- **Brief**:
State how many lines of the records include the word "linarith"; the reply is that number alone.

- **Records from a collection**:
★ ★ ★

import Literature.NumberTheory.LFunctions.WeilTwoPrimeOddMarginHBase
import Literature.NumberTheory.LFunctions.WeilTwoPrimeOddMarginHDataP22
import Literature.NumberTheory.LFunctions.WeilBlockRowsPZ
import Literature.NumberTheory.LFunctions.WeilBlockRowsFast
import HarnessLib

/-!
# Two-prime odd-margin certificate H: dominance of rows 25–25 of `R = S'_odd(κ') − UᵀU` (factored data)

`WeilCert.checkDomRowPZ` with the materialized block `weilCert23HPm`, the factored inverse `weilCert23HDn/weilCert23HLs` and the Bessel block `weilCert23HHp`, by `decide +kernel` row by row; converted to `checkDomRow` by `WeilCert.checkDomRow_of_PZ` in the assembly file. Pure proof file.
-/

noncomputable section

namespace Literature.NumberTheory.LFunctions

set_option maxHeartbeats 0 in
/-- Kernel check of the dominance of row 25 of `R` (certificate H, factored data). [folklore] -/
theorem checkDomRowPZ1_25_weilCert23H :
    weilCert23HBase.checkDomRowPZ weilCert23HPm weilCert23HDn weilCert23HLs weilCert23HHp weilCert23HKappa' 1 25 = true :=
  WeilCert.checkDomRowPZ_of_F (by decide) (by decide +kernel : weilCert23HBase.checkDomRowF weilCert23HPm weilCert23HDn weilCert23HLs weilCert23HHp weilCert23HKappa' 1 25 = true)


end Literature.NumberTheory.LFunctions
/-! ### WX.1  A-priori bounds and cast bookkeeping -/

/-- a single bond of the ball is dominated by the ball energy. [formal bookkeeping] -/
theorem norm_latDiff_sq_le_idxEnergy (φ : Cell 2 → ℤ → E3) {x₀ X : Cell 2 × ℤ} {n : ℝ} (E : Cell 2 × ℤ) (hX : dist X x₀ ≤ n)
    (hXE : dist (X + E) x₀ ≤ n) (hE : dist X (X + E) ≤ 1) : ‖latDiff E φ X.1 X.2‖ ^ 2 ≤ idxEnergy φ (idxBall x₀ n) := by
  rw [latDiff_apply, ← coe_idxBallF, idxEnergy_coe_finset]
  have hmem : ((X, X + E) : (Cell 2 × ℤ) × (Cell 2 × ℤ)) ∈ (idxBallF x₀ n ×ˢ idxBallF x₀ n).filter (fun x => dist x.1 x.2 ≤ 1) :=
    mem_filter.mpr ⟨mk_mem_product (mem_idxBallF.mpr hX) (mem_idxBallF.mpr hXE), hE⟩
  have h := single_le_sum (f := fun x : (Cell 2 × ℤ) × (Cell 2 × ℤ) => ‖φ x.2.1 x.2.2 - φ x.1.1 x.1.2‖ ^ 2) (fun _ _ => sq_nonneg _) hmem
  exact h

/-- a site of the central column is at index distance `|k − x₀.2|` from the centre. [formal bookkeeping] -/
theorem dist_col_le (x₀ : Cell 2 × ℤ) (k : ℤ) : dist ((x₀.1, k) : Cell 2 × ℤ) x₀ ≤ |((k - x₀.2 : ℤ) : ℝ)| := by
  have h := dist_site_le x₀ k (M := 0) (p := x₀.1) fun j => by rw [sub_self, abs_zero, Nat.cast_zero]
  rw [Nat.cast_zero, add_zero] at h
  exact h

/-- ★ the crude a-priori bound: a vertical bond of the central column inside the ball is at most `√E`. [this file, g58] -/
theorem norm_latDiff_axis₃_le_sqrt (φ : Cell 2 → ℤ → E3) (x₀ : Cell 2 × ℤ) {n : ℝ} {k : ℤ} (hk : |((k - x₀.2 : ℤ) : ℝ)| + 1 ≤ n) :
    ‖latDiff idxAxis₃ φ x₀.1 k‖ ≤ Real.sqrt (idxEnergy φ (idxBall x₀ n)) := by
  have hX : dist ((x₀.1, k) : Cell 2 × ℤ) x₀ ≤ n := by linarith [dist_col_le x₀ k]
  have hXE : dist (((x₀.1, k) : Cell 2 × ℤ) + idxAxis₃) x₀ ≤ n := by
    have h1 := dist_add_idxAxis₃_le ((x₀.1, k) : Cell 2 × ℤ)
    rw [dist_comm] at h1
    linarith [dist_triangle (((x₀.1, k) : Cell 2 × ℤ) + idxAxis₃) ((x₀.1, k) : Cell 2 × ℤ) x₀, dist_col_le x₀ k]
  have h := norm_latDiff_sq_le_idxEnergy φ idxAxis₃ hX hXE (dist_add_idxAxis₃_le _)
  calc ‖latDiff idxAxis₃ φ x₀.1 k‖ = Real.sqrt (‖latDiff idxAxis₃ φ x₀.1 k‖ ^ 2) := (Real.sqrt_sq (norm_nonneg _)).symm
    _ ≤ Real.sqrt (idxEnergy φ (idxBall x₀ n)) := Real.sqrt_le_sqrt h

/-- cast bookkeeping: a `natAbs` bound is a real absolute-value bound. [formal bookkeeping] -/
theorem abs_cast_le_of_natAbs_le {z : ℤ} {N : ℕ} (h : z.natAbs ≤ N) : |((z : ℤ) : ℝ)| ≤ (N : ℝ) := by
  rw [← Int.cast_abs, Int.abs_eq_natAbs]
  exact_mod_cast h
import Summits.HubbardSuperconductivity.HubbardSuperconductivity.Theorems.AnisotropyChordTransferFibre3FinX3Eval

/-!
# Route `AnisotropyChord` / H0 rotor rung: FIN per-`L` GM₃ (X5), `L = 33` — rows `N₁` / D / side-condition cell facts, part `p61`

Kernel facts (`decide +kernel`) for cert cells 142, 143 of the per-`L` grid of `L = 33`: `xbnCellAny2` (row `N₁` on XB2 point wedges recomputed in the kernel, exporting the literal brackets `nt ⊇ T⁺ − 3λ₂` and `tb ⊇ T⁺·D`), `xdCellAnyN0` (row D, reads `nt`), `sdCellAnyZN` (side condition, reads `nt`); evaluators `…FinX3Eval` / `…FinX5Eval`; constants from the compiled design probe (x3probe/x3plan, margins c ×0.985, b ×1.03, aD ×1.03); assembled in `…FinX5GM3ThirtyThree`.
Prover seat `hubbard-h0-rotor-p3` g8; helper for piece A = stmt-HubbardSuperconductivity-23918 of rung 19089 (`--supports`, helper class).
WHAT THIS IS NOT: nothing here proves superconductivity in the Hubbard model (rotor TARGET as worded stays FALSE, g15 verdict); kernel facts for the FIN certificate of ONE conditional reduction.  Tree imports only; zero data; standard axioms.
-/

set_option linter.dupNamespace false
set_option autoImplicit false

namespace Summit.HubbardSuperconductivity.HubbardSuperconductivity.Theorems.AnisotropyChord.Transfer.Fibre3

namespace FinXD

open FinXB FinCell Hole2

set_option maxHeartbeats 4000000 in
/-- row `N₁` of cell 142 of `L = 33` (`c = 11/20`), exporting `nt`, `tb`. [folklore] -/
theorem xn33_142 : xbnCellAny2 33 (49/50 : ℚ) 1595568087415614 1635457289601004 (11/20 : ℚ) ((51461699628050 : ℤ), (76108407320362 : ℤ)) ((4838136746150635 : ℤ), (4982509491847631 : ℤ)) = true := by decide +kernel

set_option maxHeartbeats 4000000 in
/-- row D of cell 142 of `L = 33` (`aD = 77/1000`). [folklore] -/
theorem xd33_142 : xdCellAnyN0 33 (49/50 : ℚ) 1595568087415614 1635457289601004 (77/1000 : ℚ) ((51461699628050 : ℤ), (76108407320362 : ℤ)) = true := by decide +kernel

set_option maxHeartbeats 4000000 in
/-- side condition of cell 142 of `L = 33` (`c, b = 153/100, aD`). [folklore] -/
theorem sd33_142 : sdCellAnyZN 33 (49/50 : ℚ) 100 1595568087415614 1635457289601004 ((11/20 : ℚ), (153 : ℕ), (77/1000 : ℚ)) ((51461699628050 : ℤ), (76108407320362 : ℤ)) = true := by decide +kernel

set_option maxHeartbeats 4000000 in
/-- row `N₁` of cell 143 of `L = 33` (`c = 11/20`), exporting `nt`, `tb`. [folklore] -/
theorem xn33_143 : xbnCellAny2 33 (49/50 : ℚ) 1635457289601004 1676343721841030 (11/20 : ℚ) ((54848324291711 : ℤ), (81554516227795 : ℤ)) ((4961190246977360 : ℤ), (5110615627868248 : ℤ)) = true := by decide +kernel

set_option maxHeartbeats 4000000 in
/-- row D of cell 143 of `L = 33` (`aD = 77/1000`). [folklore] -/
theorem xd33_143 : xdCellAnyN0 33 (49/50 : ℚ) 1635457289601004 1676343721841030 (77/1000 : ℚ) ((54848324291711 : ℤ), (81554516227795 : ℤ)) = true := by decide +kernel

set_option maxHeartbeats 4000000 in
/-- side condition of cell 143 of `L = 33` (`c, b = 157/100, aD`). [folklore] -/
theorem sd33_143 : sdCellAnyZN 33 (49/50 : ℚ) 100 1635457289601004 1676343721841030 ((11/20 : ℚ), (157 : ℕ), (77/1000 : ℚ)) ((54848324291711 : ℤ), (81554516227795 : ℤ)) = true := by decide +kernel

end FinXD

end Summit.HubbardSuperconductivity.HubbardSuperconductivity.Theorems.AnisotropyChord.Transfer.Fibre3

★ ★ ★

- **Solution for this exercise**:
2